Task objective: Count the lines in the records that hold the string "stmt". Only the number should be given.

Stored data entries:
□ □ □ □ □ □ □
import Summits.CriticalPhenomena.PercolationContinuityZ3.Theorems.PercNearOneGluingNoHeavyLowerTailSunflowerSafeFactor
import Summits.CriticalPhenomena.PercolationContinuityZ3.Theorems.PercNearOneGluingNoHeavyLowerTailSunflowerWindowKit
import HarnessLib
import HarnessLib.Audit

/-!
# `NoHeavyLowerTail` (crux stmt-CriticalPhenomena-4575), abstract sunflower cubic: THE PARTITION LEMMA ★ IS CLOSED UNDER DISJOINT UNION
# (`0 ≤ F.ZH → 0 ≤ G.ZH → 0 ≤ (F.join G).ZH`), by an explicit finite tensor certificate

Support file (seat `prim-ineq-gen-2` gen 27; `--supports stmt-CriticalPhenomena-4575`; sequel of `…SunflowerSafeFactor`).  No `sorry`, no named facts.
Memo: run/shared/lean/prim/prim-ineq-gen-2/SAFE-FACTOR-GEN27.md §3.

THEOREM (`Sunflower.ZH_join_nonneg`).  For sunflowers `F` on `α` and `G` on `β` (monotone maps `2^α → M₃`, `2^β → M₃`): if `0 ≤ F.ZH` and `0 ≤ G.ZH`
then `0 ≤ (F.join G).ZH`, where `F.join G` is the θ-join on `α ⊕ β` (`lab S = lab_F (S ∩ α) ∨ lab_G (S ∩ β)`; the disjoint union of coloured
hypergraphs).  Hence ★ (`PartitionLemmaH`) holds for a sunflower iff it holds for each of its connected components: the "product theorem" asked for
in GRAPHMARK-LEAN-GEN26 §7 — NO side information beyond ★ of the factors is needed (the spectator-Gladkov rows used below are theorems for every sunflower).

PROOF.  With `ℓ₁, ℓ₂` the label triples of ordered 3-partitions of `α`, `β`:
  `6 · (F.join G).ZH = Σ_{π₂} Σ_{π₁} S6join (ℓ₁; ℓ₂)`,  `S6join (u; c) = Σ_{ρ ∈ S₃} s6H (u ∨ ρc)`   (`Sunflower.six_mul_ZH_join`, block relabelling on the
`G` side), and the POINTWISE CERTIFICATE (`cert5`, from `certM` on the enumeration `M3` by `decide`): for all `u, c ∈ M₃³`,
  `2 · S6join (u; c) ≥ 6·R₀(u)·R₀(c) + Σ_k E_k(u)·row_k(c) + Σ_k E_k(c)·row_k(u)`,
with rows `row = (s6H, R₀, R₁, R₂, R₃, R₄)` (`Rrow x` = symmetrised spectator-Gladkov row of the label `x`) and NONNEGATIVE integer weights `E_k` that
depend only on the multiset of the triple (`EHM`, `ER0M`, `ERpM`, `ER4M`; found by an exact LP over the 35 × 35 orbit pairs, memo §3).  Summing,
  `12 · (F.join G).ZH ≥ 6·Glad₀(F)·Glad₀(G) + Σ_k E_k(F)·Row_k(G) + Σ_k E_k(G)·Row_k(F) ≥ 0`,
because `Row_0 = ZH ≥ 0` by hypothesis and `Row_x = Σ_partitions Rrow x ≥ 0` (`sum_Rrow_nonneg`) for every sunflower.
COROLLARY (memo §2): the safe-factor property `IsSafeWith` of `…SunflowerSafeFactor` is EQUIVALENT to ★ (the dual cone of
`cone(s6H, R₀..R₄, δ)` has 36 extreme rays, each certified by Gladkov rows plus, for the rays `(0,0,0)` and `(0,0,i)`, ★ itself).
-/

namespace Summit.CriticalPhenomena.PercolationContinuityZ3.Theorems.SunflowerPartition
□ □ □ □ □ □ □
Finished exercise: 2